The AT&T and Ericsson partnership announced late last year shook the OpenRAN ecosystem from its slumber. In some ways, it reset what it means to have OpenRAN. OpenRAN will become the defacto way of doing deployments in 6G. Between now and then, we will shake out the players, the mechanics, and the optimal path to scale.

AI RAN

AI and RAN are made for each other. Industry heavyweights launched the initiative to mine the opportunity.

Private Networks

For the players in the west, private networks have disappointed as they have struggled to scale the opportunity. From the discussions at the show, things are finally starting to break loose with POCs turning into deployments and meaningful revenues starting to flow. Verizon predicted that its deployments would grow by 5x in 2024.

GPU as a service

There is a gold rush to enable to the infrastructure for AI. Many companies are getting into the business of “GPU as a service.” Traditional data centers, hyperscalers, service providers, startups, and others are setting up the infrastructure that developers and enterprises can tap into.

Appless AI Phone

Back in 2005, I presented a concept user interface to a tier-1 operator. I proposed that interface should be task driven – what I want to do at any given moment rather than a myriad of WAP menu nested loops. The pitch fell flat.
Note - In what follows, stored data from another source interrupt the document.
/-- **ENTRIES OF `x` AND `x⁻¹` OF NORM `≤ q_w^a` ⟹ `x` CONJUGATES `K_w(ϖ^{c+2a})` INTO `K_w(ϖ^c)`** (both ways), for `x ∈ GL_N(L_w)`: `x k x⁻¹ − 1 = x(k − 1)x⁻¹` has entries
`≤ q^a·q^{−(c+2a)}·q^a = q^{−c}` (★ `conj_mem_congruenceGL_pow_of_height` ∕ `inv_conj_mem_congruenceGL_pow_of_height`, fed by `valBound_of_nnnorm_le`).  So a RIGHT TRANSLATE
by `x` of a right-`K_w(ϖ^c)`-invariant function is right-`K_w(ϖ^{c+2a})`-invariant (§3). [cite: HarishChandra1999, §17 p. 80] [cite: BorelJacquet1979, §4.1] -/
theorem conj_mem_congruenceGL_of_nnnorm_le (x : GL (Fin N) (w.adicCompletion L)) (c a : ℕ)
    (hx : ∀ i j, ‖(x : Matrix (Fin N) (Fin N) (w.adicCompletion L)) i j‖₊ ≤ ((Ideal.absNorm w.asIdeal : ℕ) : ℝ≥0) ^ a)
    (hx' : ∀ i j, ‖((x⁻¹ : GL (Fin N) (w.adicCompletion L)) : Matrix (Fin N) (Fin N) (w.adicCompletion L)) i j‖₊ ≤ ((Ideal.absNorm w.asIdeal : ℕ) : ℝ≥0) ^ a)
    {ϖ : w.adicCompletion L} (hϖ : Valued.v ϖ = WithZero.exp (-1 : ℤ))
    {k : GL (Fin N) (w.adicCompletion L)} (hk : k ∈ congruenceGL N (valuation (w.adicCompletion L) ϖ ^ (c + 2 * a))) :
    x * k * x⁻¹ ∈ congruenceGL N (valuation (w.adicCompletion L) ϖ ^ c) ∧ x⁻¹ * k * x ∈ congruenceGL N (valuation (w.adicCompletion L) ϖ ^ c) := by
  have hu : IsUniformizingElement ϖ := isUniformizingElement_of_v_eq hϖ
  have h1 := valBound_of_nnnorm_le L w _ a hx hϖ
  have h2 := valBound_of_nnnorm_le L w _ a hx' hϖ
  exact ⟨conj_mem_congruenceGL_pow_of_height hu c a h1 h2 hk, inv_conj_mem_congruenceGL_pow_of_height hu c a h1 h2 hk⟩

/-- **AN ADELIC POINT OF LOCAL HEIGHT `≤ q_w^a` CONJUGATES `K_w(ϖ^{c+2a})` INTO `K_w(ϖ^c)`** (both ways): `H_w(g) ≤ q_w^a`, `k ∈ K_w(ϖ_w^{c+2a})` ⇒
`g_w k g_w⁻¹ ∈ K_w(ϖ_w^c)` and `g_w⁻¹ k g_w ∈ K_w(ϖ_w^c)`, `g_w = GeneralLinearGroup.map (adeleEval L w) g` (`nnnorm_apply_le_localHeight` + `conj_mem_congruenceGL_of_nnnorm_le`).
With §1 `exists_localHeight_eq_pow` one takes `q_w^a = H_w(g)` exactly, so that the `hloc` bound `q_w^m ≤ q_w^{δ}·H_w(g)^k` reads `q_w^{c+2a} = q_w^c·(q_w^a)^2`.
[cite: HarishChandra1999, §17 p. 80] [cite: BorelJacquet1979, §1.2, §4.1] -/
theorem conj_mem_congruenceGL_of_localHeight_le (g : GL (Fin N) (AdeleRing (𝓞 L) L)) (c a : ℕ)
    (hH : GLn.localHeight N L w g ≤ ((Ideal.absNorm w.asIdeal : ℕ) : ℝ≥0) ^ a) {ϖ : w.adicCompletion L} (hϖ : Valued.v ϖ = WithZero.exp (-1 : ℤ))
    {k : GL (Fin N) (w.adicCompletion L)} (hk : k ∈ congruenceGL N (valuation (w.adicCompletion L) ϖ ^ (c + 2 * a))) :
    Matrix.GeneralLinearGroup.map (AdelicGroupData.adeleEval L w) g * k * (Matrix.GeneralLinearGroup.map (AdelicGroupData.adeleEval L w) g)⁻¹ ∈
        congruenceGL N (valuation (w.adicCompletion L) ϖ ^ c) ∧
      (Matrix.GeneralLinearGroup.map (AdelicGroupData.adeleEval L w) g)⁻¹ * k * Matrix.GeneralLinearGroup.map (AdelicGroupData.adeleEval L w) g ∈
        congruenceGL N (valuation (w.adicCompletion L) ϖ ^ c) :=
  conj_mem_congruenceGL_of_nnnorm_le L w _ c a (fun i j => (nnnorm_apply_le_localHeight L w g i j).1.trans hH)
    (fun i j => (nnnorm_apply_le_localHeight L w g i j).2.trans hH) hϖ hk

/-! ## §3 Right-invariance transfers to translated pull-backs along a group morphism -/

/-- **RIGHT-INVARIANCE OF A TRANSLATED PULL-BACK**: if `F : G → Y` is right-`K`-invariant, `ι : G₁ →* G`, `g ∈ G`, and `g⁻¹·ι k₁·g ∈ K` for every `k₁ ∈ K₁′`, then
`y ↦ F(ι y · g)` is right-`K₁′`-invariant — `ι(y k₁)·g = (ι y·g)·(g⁻¹·ι k₁·g)`.  With §2 (`K := K_w(ϖ^c)`, `K₁′ := ι⁻¹`-level `ϖ^{c+2a}`, `g := g_w`) this is the (K1b-W) letter
«`f` right-`K_w(ϖ^c)`-invariant ⇒ `y ↦ f(ι y·g_w)` right-`K₁,w(ϖ^{c+2a})`-invariant, `q_w^a = H_w(g)`» for the corner chart `ι = blkD(1,·)` (whose level clause `ι(K₁,w(m)) ⊆ K_w(m)` is the
consumer's by-value letter). [cite: Casselman1980, §3] [cite: BorelJacquet1979, §4.1] -/
theorem apply_map_mul_mul_eq_of_forall_conj_mem {G₁ G : Type*} [Group G₁] [Group G] {Y : Sort*} (F : G → Y) (K : Subgroup G)
    (hF : ∀ (x : G) (k : G), k ∈ K → F (x * k) = F x) (ι : G₁ →* G) (g : G) (K₁ : Subgroup G₁)
    (hK₁ : ∀ k₁ ∈ K₁, g⁻¹ * ι k₁ * g ∈ K) (y k₁ : G₁) (hk₁ : k₁ ∈ K₁) :
    F (ι (y * k₁) * g) = F (ι y * g) := by
  have h : ι (y * k₁) * g = ι y * g * (g⁻¹ * ι k₁ * g) := by rw [map_mul]; group
  rw [h]
  exact hF _ _ (hK₁ k₁ hk₁)

/-- The same with the conjugate written `g⁻¹ k g` for `k = ι k₁` ranging over the IMAGE level: if `F` is right-`K`-invariant and `g⁻¹ k g ∈ K` for all `k ∈ K′ ≤ G`, then
`x ↦ F(x · g)` is right-`K′`-invariant (`ι = id`). [cite: Casselman1980, §3] -/
theorem apply_mul_mul_eq_of_forall_conj_mem {G : Type*} [Group G] {Y : Sort*} (F : G → Y) (K : Subgroup G)
    (hF : ∀ (x : G) (k : G), k ∈ K → F (x * k) = F x) (g : G) (K' : Subgroup G) (hK' : ∀ k ∈ K', g⁻¹ * k * g ∈ K) (x k : G) (hk : k ∈ K') :
    F (x * k * g) = F (x * g) :=
  apply_map_mul_mul_eq_of_forall_conj_mem F K hF (MonoidHom.id G) g K' hK' x k hk

end Summit.HodgeConjecture.HodgeConjecture.Cruxes.HLiu418.K2LiuLocalHeightLevelConjugation

end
Fast forward two decades, we are getting to a point where specific tasks become central to user interface. During the last two decades the WAP model graduated to an app-based interface. Microsoft did try to change the experience with a novel UX, but it failed because of other strategic missteps. AI is now giving us another shot at changing how we interact with information. Alexa, Humane, ChatGPT are steps in that direction. Building on that, appless AI interface that gives us a star trek like interface to machines can be quite transformative. Deutsche Telekom is first out of the gate with its AI Phone and looks promising. However, for such a vision to come to fruition, the network has to be much more reliable and resilient. More to come.

Slicing makes progress

I know we have been talking about slicing forever but this year there was good progress. The breakthrough seems to be the UX to consume slicing. The media demos wherein one can switch the slice at will in real-time conveyed the potential of how it can work across industries.

Sovereign AI

Talk of Sovereign Cloud is leading to the conversations around Sovereign AI and there are takers of the concept with Japan leading the way.
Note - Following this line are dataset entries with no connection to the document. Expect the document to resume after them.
import Summits.AtomisticToContinuum.Crystallization.Theorems.HullExactificationCascadeHullGoodEverywhere

/-!
# Crux `DisclinationRation.HullGlue` (stmt-AtomisticToContinuum-15802), line `birth` —
# stub 3 `stub_siteGoodOfLimit`: fixed-tolerance goodness is closed under local convergence

The load-bearing step of the second hull exactification.  Let `X k ⊆ ℝ³` be `δ`-separated
(`δ > 0`) and `R₁`-dense point sets converging locally to the `δ`-separated `S₂`
(`BallMatch ε R 0 (X k) S₂` eventually in `k`, every `R`, every `ε > 0`), and suppose every point
of `X k` of norm `≤ k` is `SiteGood` in `X k` (first shell `1/20`-matched to the fcc or the hcp
kissing pattern, site-dependent scale `d`, strict cutoff `13/10·d`, closed tolerance `≤ 1/20`).
Then EVERY point of `S₂` is `SiteGood` in `S₂`.

Proof (`stub_siteGoodOfLimit`): follow `y ∈ S₂` back along nearest approximants
`p k := nearPt (X k) y → y` (`hge_exists_approx`); for large `k`, `‖p k‖ < ‖y‖ + 1 ≤ k`, so `p k`
is good in `X k`; `R₁`-denseness probed at the point `p k + w`, `‖w‖ = R₁ + 1`, gives ANOTHER point
of `X k` within `2 R₁ + 1` of `p k`, hence the scale bound needed to restate `SiteGood` as
`PatternGood` for one of the two patterns (`SiteGood.patternGood`); one pattern occurs frequently
(`hge_frequently_or`), and along that subsequence the landed closedness engine
`hge_patternGood_of_limit` (compactness of `O(3)`, finitely many labellings, unit pattern vectors
⇒ annular gap `[19d/20, 21d/20]` against the cutoff `13d/10`, closed `≤ 1/20`) gives `PatternGood`
at `y` in `S₂`, hence `SiteGood` (`PatternGood.siteGood`).  All `[folklore]` (Radin 1991 §2–3;
Baake–Grimm 2013, Remark 5.6); the engines are the landed files
`HullExactificationCascadeHullGoodEverywhere{Core,Snap,GoodAPI}.lean`.
-/

noncomputable section

namespace Summit.AtomisticToContinuum.Crystallization.Theorems.DisclinationRationHullGlue

open Filter Topology Metric
open Literature.MathematicalPhysics.StatisticalMechanics Literature.Geometry.DiscreteGeometry
open Summit.AtomisticToContinuum.Crystallization.Theorems

/-- **Stub 3 of line `birth` (crux `HullGlue`, stmt-AtomisticToContinuum-15802): fixed-tolerance
goodness is closed under local convergence.**  If `δ`-separated (`δ > 0`), `R₁`-dense sets
`X k ⊆ ℝ³` converge locally to the `δ`-separated `S₂` and every point of `X k` of norm `≤ k` is
`SiteGood` in `X k`, then every point of `S₂` is `SiteGood` in `S₂` (same closed tolerance `1/20`,
same strict cutoff `13/10·d`, site-dependent scale `d`). [folklore] -/
theorem stub_siteGoodOfLimit : ∀ (X : ℕ → Set (EuclideanSpace ℝ (Fin 3))) (S₂ : Set (EuclideanSpace ℝ (Fin 3))) (δ R₁ : ℝ), 0 < δ → (∀ k : ℕ, ∀ y ∈ X k, ∀ z ∈ X k, y ≠ z → δ ≤ dist y z) → (∀ y ∈ S₂, ∀ z ∈ S₂, y ≠ z → δ ≤ dist y z) → (∀ k : ℕ, ∀ p : EuclideanSpace ℝ (Fin 3), ∃ y ∈ X k, dist y p ≤ R₁) → (∀ R ε : ℝ, 0 < ε → ∀ᶠ k : ℕ in Filter.atTop, Literature.MathematicalPhysics.StatisticalMechanics.BallMatch ε R 0 (X k) S₂) → (∀ k : ℕ, ∀ z ∈ X k, ‖z‖ ≤ (k : ℝ) → Summit.AtomisticToContinuum.Crystallization.Theorems.SiteGood (X k) z) → ∀ y ∈ S₂, Summit.AtomisticToContinuum.Crystallization.Theorems.SiteGood S₂ y := by
  intro X S₂ δ R₁ hδ hXsep hSsep hdense hlim hgood y hyS
  classical
  -- the density radius is nonnegative
  have hR₁ : 0 ≤ R₁ := by
    obtain ⟨z, -, hz⟩ := hdense 0 0
    exact dist_nonneg.trans hz
  obtain ⟨⟨hf1, hfne⟩, ⟨hh1, hhne⟩⟩ := hge_patterns_unit_nonempty
  -- a vector of norm `R₁ + 1` (a rescaled pattern vector), to probe denseness away from a point
  obtain ⟨w, hw⟩ : ∃ w : EuclideanSpace ℝ (Fin 3), ‖w‖ = R₁ + 1 := by
    obtain ⟨v, hv⟩ := hfne
    refine ⟨(R₁ + 1) • v, ?_⟩
    rw [norm_smul, Real.norm_eq_abs, abs_of_nonneg (by linarith), hf1 v hv, mul_one]
  -- every point of `X k` has ANOTHER point of `X k` within `2 R₁ + 1`
  have hnb : ∀ k, ∀ p ∈ X k, ∃ z ∈ X k, z ≠ p ∧ dist z p ≤ 2 * R₁ + 1 := by
    intro k p hp
    obtain ⟨z, hz, hzq⟩ := hdense k (p + w)
    have hpw : dist (p + w) p = R₁ + 1 := by
      rw [dist_eq_norm, add_sub_cancel_left, hw]
    refine ⟨z, hz, ?_, ?_⟩
    · rintro rfl
      rw [dist_comm] at hpw
      linarith
    · calc dist z p ≤ dist z (p + w) + dist (p + w) p := dist_triangle _ _ _
        _ ≤ R₁ + (R₁ + 1) := by rw [hpw]; linarith
        _ = 2 * R₁ + 1 := by ring
  -- approximants of `y`
  obtain ⟨hpY, hpy⟩ := hge_exists_approx hδ hXsep hlim hyS
  set p : ℕ → EuclideanSpace ℝ (Fin 3) := fun k => nearPt (X k) y with hp
  have hnorm : ∀ᶠ k in atTop, ‖p k‖ < ‖y‖ + 1 := by
    filter_upwards [Metric.tendsto_nhds.1 hpy 1 one_pos] with k hk
    have := norm_le_norm_add_norm_sub' (p k) y
    rw [← dist_eq_norm] at this
    linarith
  have hk1 : ∀ᶠ k : ℕ in atTop, ‖y‖ + 1 ≤ (k : ℝ) :=
    tendsto_natCast_atTop_atTop.eventually_ge_atTop _
  -- eventually `p k` is a good point of `X k`, `PatternGood` for one pattern with scale `≤ 2R₁+1`
  have hev : ∀ᶠ k in atTop, p k ∈ X k ∧
      (PatternGood fccKissingPattern (2 * R₁ + 1) (X k) (p k) ∨
        PatternGood hcpKissingPattern (2 * R₁ + 1) (X k) (p k)) := by
    filter_upwards [hpY, hnorm, hk1] with k hk hkn hk1
    exact ⟨hk, (hgood k (p k) hk (by linarith)).patternGood (hnb k (p k) hk)⟩
  -- one pattern frequently; extract and pass to the limit
  refine PatternGood.siteGood (R₀ := 2 * R₁ + 1) ?_
  rcases hge_frequently_or hev with hfr | hfr
  · obtain ⟨ψ, hψ, hψP⟩ := extraction_of_frequently_atTop hfr
    exact Or.inl (hge_patternGood_of_limit hf1 hfne hδ (fun k => hXsep (ψ k)) hSsep
      (fun R ε hε => hψ.tendsto_atTop.eventually (hlim R ε hε)) (fun k => (hψP k).1)
      (hpy.comp hψ.tendsto_atTop) (fun k => (hψP k).2))
  · obtain ⟨ψ, hψ, hψP⟩ := extraction_of_frequently_atTop hfr
    exact Or.inr (hge_patternGood_of_limit hh1 hhne hδ (fun k => hXsep (ψ k)) hSsep
      (fun R ε hε => hψ.tendsto_atTop.eventually (hlim R ε hε)) (fun k => (hψP k).1)
      (hpy.comp hψ.tendsto_atTop) (fun k => (hψP k).2))

end Summit.AtomisticToContinuum.Crystallization.Theorems.DisclinationRationHullGlue

end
Automation is the killer feature of 5G

Those who inherently recognize the key 5G feature – automation, are benefiting from creating solutions that address the workflow opportunities. Most of the operators, however, are stuck in technology selling mode. The world is different. Selling SIMs gets you only so far. There are billions being generated for players who understand this key distinction.

If AI is the answer, what’s the question?
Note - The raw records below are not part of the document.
/-! ## The ladder, kernel-checked: `C⁺ ⇒ PolyRung ⇒ KvRung`, and the `e_k` route

(The hypotheses below are the stub statements read through the abbreviation `rankPer`; the
registered stubs are the same terms with `rankPer` unfolded, and are fed in at the end.) -/

/-- `C⁺ ⇒` the polynomial rung: with `c = p/q`, rank `r = 2q + 2` and `k = q` do
(`n^{p r} ≥ n^{2q+2} ≥ (2r)^{q+1} n^{q+1} = (2nr)^{q+1}` once `n ≥ 2r`). -/
theorem polyRung_of_rankHardness
    (h : ∃ p q A : ℕ, 0 < p ∧ 0 < q ∧ 2 ≤ A ∧ ∀ r : ℕ, 1 ≤ r → ∀ n : ℕ, r ^ A ≤ n →
      n ^ (p * r) ≤ (determinantalComplexity (rankPer n r)) ^ q) :
    ∃ r k n₀ : ℕ, 1 ≤ r ∧ 1 ≤ k ∧ ∀ n : ℕ, n₀ ≤ n →
      (2 * n * r) ^ (k + 1) ≤ (determinantalComplexity (rankPer n r)) ^ k := by
  obtain ⟨p, q, A, hp, hq, hA, h⟩ := h
  refine ⟨2 * q + 2, q, max ((2 * q + 2) ^ A) (2 * (2 * q + 2)), by omega, hq, fun n hn => ?_⟩
  have hnA : (2 * q + 2) ^ A ≤ n := le_trans (le_max_left _ _) hn
  have hn2 : 2 * (2 * q + 2) ≤ n := le_trans (le_max_right _ _) hn
  have hn1 : 1 ≤ n := by omega
  have key := h (2 * q + 2) (by omega) n hnA
  calc (2 * n * (2 * q + 2)) ^ (q + 1)
      = (2 * (2 * q + 2)) ^ (q + 1) * n ^ (q + 1) := by rw [← mul_pow]; ring_nf
    _ ≤ n ^ (q + 1) * n ^ (q + 1) := Nat.mul_le_mul_right _ (Nat.pow_le_pow_left hn2 _)
    _ = n ^ (1 * (2 * q + 2)) := by rw [← pow_add]; ring_nf
    _ ≤ n ^ (p * (2 * q + 2)) := Nat.pow_le_pow_right hn1 (Nat.mul_le_mul_right _ hp)
    _ ≤ _ := key

/-- The polynomial rung `⇒` the Kumar–Volk rung (same `r`, factor `2`): if
`(2nr)^{k+1} ≤ dc^k` and `2nr ≥ 2^k` then `(2 · 2nr)^k ≤ dc^k`, so `2 · 2nr ≤ dc`. -/
theorem kvRung_of_polyRung
    (h : ∃ r k n₀ : ℕ, 1 ≤ r ∧ 1 ≤ k ∧ ∀ n : ℕ, n₀ ≤ n →
      (2 * n * r) ^ (k + 1) ≤ (determinantalComplexity (rankPer n r)) ^ k) :
    ∃ r k n₀ : ℕ, 1 ≤ r ∧ 1 ≤ k ∧ ∀ n : ℕ, n₀ ≤ n →
      (k + 1) * (2 * n * r) ≤ k * determinantalComplexity (rankPer n r) := by
  obtain ⟨r, k, n₀, hr, hk, h⟩ := h
  refine ⟨r, 1, max n₀ (2 ^ k), hr, le_rfl, fun n hn => ?_⟩
  have hn₀ : n₀ ≤ n := le_trans (le_max_left _ _) hn
  have hnk : 2 ^ k ≤ n := le_trans (le_max_right _ _) hn
  have key := h n hn₀
  set N := 2 * n * r with hN
  set d := determinantalComplexity (rankPer n r) with hd
  have hNk : 2 ^ k ≤ N := by
    calc 2 ^ k ≤ n := hnk
      _ ≤ 2 * n * r := by nlinarith
  have h1 : (2 * N) ^ k ≤ d ^ k := by
    calc (2 * N) ^ k = 2 ^ k * N ^ k := by rw [mul_pow]
      _ ≤ N * N ^ k := Nat.mul_le_mul_right _ hNk
      _ = N ^ (k + 1) := by rw [pow_succ]; ring
      _ ≤ d ^ k := key
  have h2 : 2 * N ≤ d := (Nat.pow_le_pow_iff_left (by omega)).1 h1
  simpa [one_mul] using h2

/-- **The `e_k` route to the bottom rung** (the card's advertised first theorem-candidate, put on
the scale of `P n 2`): a bound `dc (e_{⌊n/2⌋} (x₁ … x_n)) ≥ (1 + 1/c) · 4n` for large `n` gives the
Kumar–Volk rung at rank `2` through (the statement of) `stub_esymmLeRankTwo`.  NOTE THE SCALE: `4n`
is the number of variables of `P n 2`, i.e. `4 ×` the number of variables of `e_{⌊n/2⌋}` — on
`e_k`'s own scale this asks for a `(4 + δ) · #vars` bound, more than a Kumar–Volk-record
`(1 + δ) · #vars` for `e_k` (arXiv:2009.02452 Thm 1 is `1.5 · #vars` for power sums). -/
theorem kvRung_of_esymm_bound
    (h6 : ∀ n k : ℕ, k ≤ n →
      determinantalComplexity (MvPolynomial.esymm (Fin n) ℂ k) ≤ determinantalComplexity (rankPer n 2))
    (he : ∃ c n₀ : ℕ, 1 ≤ c ∧ ∀ n : ℕ, n₀ ≤ n →
      (c + 1) * (4 * n) ≤ c * determinantalComplexity (MvPolynomial.esymm (Fin n) ℂ (n / 2))) :
    ∃ r k n₀ : ℕ, 1 ≤ r ∧ 1 ≤ k ∧ ∀ n : ℕ, n₀ ≤ n →
      (k + 1) * (2 * n * r) ≤ k * determinantalComplexity (rankPer n r) := by
  obtain ⟨c, n₀, hc, he⟩ := he
  refine ⟨2, c, n₀, by norm_num, hc, fun n hn => ?_⟩
  calc (c + 1) * (2 * n * 2) = (c + 1) * (4 * n) := by ring
    _ ≤ c * determinantalComplexity (MvPolynomial.esymm (Fin n) ℂ (n / 2)) := he n hn
    _ ≤ c * determinantalComplexity (rankPer n 2) :=
        Nat.mul_le_mul_left _ (h6 n (n / 2) (Nat.div_le_self n 2))

/-! ## The strength of the bet, kernel-checked

(1) its diagonal `n = r^A` is an EXPONENTIAL affine-dc lower bound for the explicit family
`Q_r := P (r^A) r`, which lies above `per_r` (`stub_perLeRankPer`); (2) already a FIXED-rank rung
(`r = 6q`) gives, through `stub_linearisation`, the super-quadratic milestone
`DetQP.DetqpSuperquadratic` (crux stmt-ValiantsHypothesis-0318 of route DetQP, open: every known
engine for `dc (per_n)` saturates at `Θ(n²)`).  So the rungs of `C⁺` are free for `p r ≤ q`
(degree), `VP`-frontier statements for `q < p r ≤ 4q` (nothing new for `per_n` through
linearisation, since `dc (per_n) ≥ n²/2` is known), at least 0318-hard for `p r > 4q`, and
`X`-hard on the diagonal.  This is the honest price list of the line (triage r2-2 (a), (b)). -/

/-- Arithmetic of the diagonal: for `A ≥ 2`, `p ≥ 1` and `r ≥ 2^{(2A+2) q}`,
`((1 + r · (r^A)²) · 2^r)^q ≤ (r^A)^{p r}`. -/
theorem diag_arith {p q A r : ℕ} (hp : 1 ≤ p) (hA : 2 ≤ A) (hr : 2 ^ ((2 * A + 2) * q) ≤ r) :
    ((1 + r * (r ^ A) ^ 2) * 2 ^ r) ^ q ≤ (r ^ A) ^ (p * r) := by
  have hr1 : 1 ≤ r := le_trans Nat.one_le_two_pow hr
  have hlt : r < 2 ^ r := Nat.lt_two_pow_self
  -- `1 + r^{2A+1} ≤ 2^{(2A+1) r}`
  have h1 : 1 + r * (r ^ A) ^ 2 ≤ 2 ^ ((2 * A + 1) * r) := by
    have e1 : r * (r ^ A) ^ 2 = r ^ (2 * A + 1) := by ring
    have e2 : 2 ^ ((2 * A + 1) * r) = (2 ^ r) ^ (2 * A + 1) := by rw [← pow_mul]; ring_nf
    rw [e1, e2]
    have : r ^ (2 * A + 1) < (2 ^ r) ^ (2 * A + 1) := Nat.pow_lt_pow_left hlt (by omega)
    omega
  -- hence `(1 + r^{2A+1}) · 2^r ≤ 2^{(2A+2) r}` and the `q`-th power is `≤ (2^{(2A+2) q})^r ≤ r^r`
  have h2 : (1 + r * (r ^ A) ^ 2) * 2 ^ r ≤ 2 ^ ((2 * A + 2) * r) := by
    calc (1 + r * (r ^ A) ^ 2) * 2 ^ r ≤ 2 ^ ((2 * A + 1) * r) * 2 ^ r :=
          Nat.mul_le_mul_right _ h1
      _ = 2 ^ ((2 * A + 2) * r) := by rw [← pow_add]; ring_nf
  calc ((1 + r * (r ^ A) ^ 2) * 2 ^ r) ^ q ≤ (2 ^ ((2 * A + 2) * r)) ^ q := Nat.pow_le_pow_left h2 _
    _ = (2 ^ ((2 * A + 2) * q)) ^ r := by rw [← pow_mul, ← pow_mul]; ring_nf
    _ ≤ r ^ r := Nat.pow_le_pow_left hr _
    _ = r ^ (1 * (1 * r)) := by ring_nf
    _ ≤ r ^ (A * (p * r)) := Nat.pow_le_pow_right hr1
          (Nat.mul_le_mul (by omega) (Nat.mul_le_mul_right _ hp))
    _ = (r ^ A) ^ (p * r) := by rw [pow_mul]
By some estimates, there were at least 400 booths claiming to be doing some groundbreaking work in AI. It would be amazing if it were true. The fact remains that while AI’s potential in reshaping the ecosystem is unquestioned, we should be skeptical of the claims. One needs a critical lens of specificity. Some rules-based engines or worse -spreadsheets are being passed off as AI engines. We should be very clear about what specific problem we are trying to address, what datasets are needed to get started, what models will work best, what’s the orchestration and compute infrastructure would look like, and how to benchmark progress and performance.

AI and Sustainability

While there were some discussions about sustainability, it was just the rehash of old ideas and concepts and overall, there was less substantive discussion. The only exception was the use of AI to reduce the energy budget given the European operators have seen their energy bills rise tremendously. Additionally, players like Assurant are making the real impact in helping recycle devices at scale.

AI/5G and Manufacturing

Manufacturing is one of the verticals where the synergy of highly reliable connectivity, extremely fast Edge compute, and AI orchestration really shine. However, places where it has succeeded is when engineers have focused on requirements and solutions rather than technology which is a means to an end.

Responsible AI

To quote the great philosopher, “Everyone has a plan until they get hit in the face.” Responsible AI seems to fall in that category. It gets thrown around a lot without any central governance, transparency, mitigation, recovery, and penalties framework. Regulators better get their acts together or we are walking into a mess bigger than what social media unleashed.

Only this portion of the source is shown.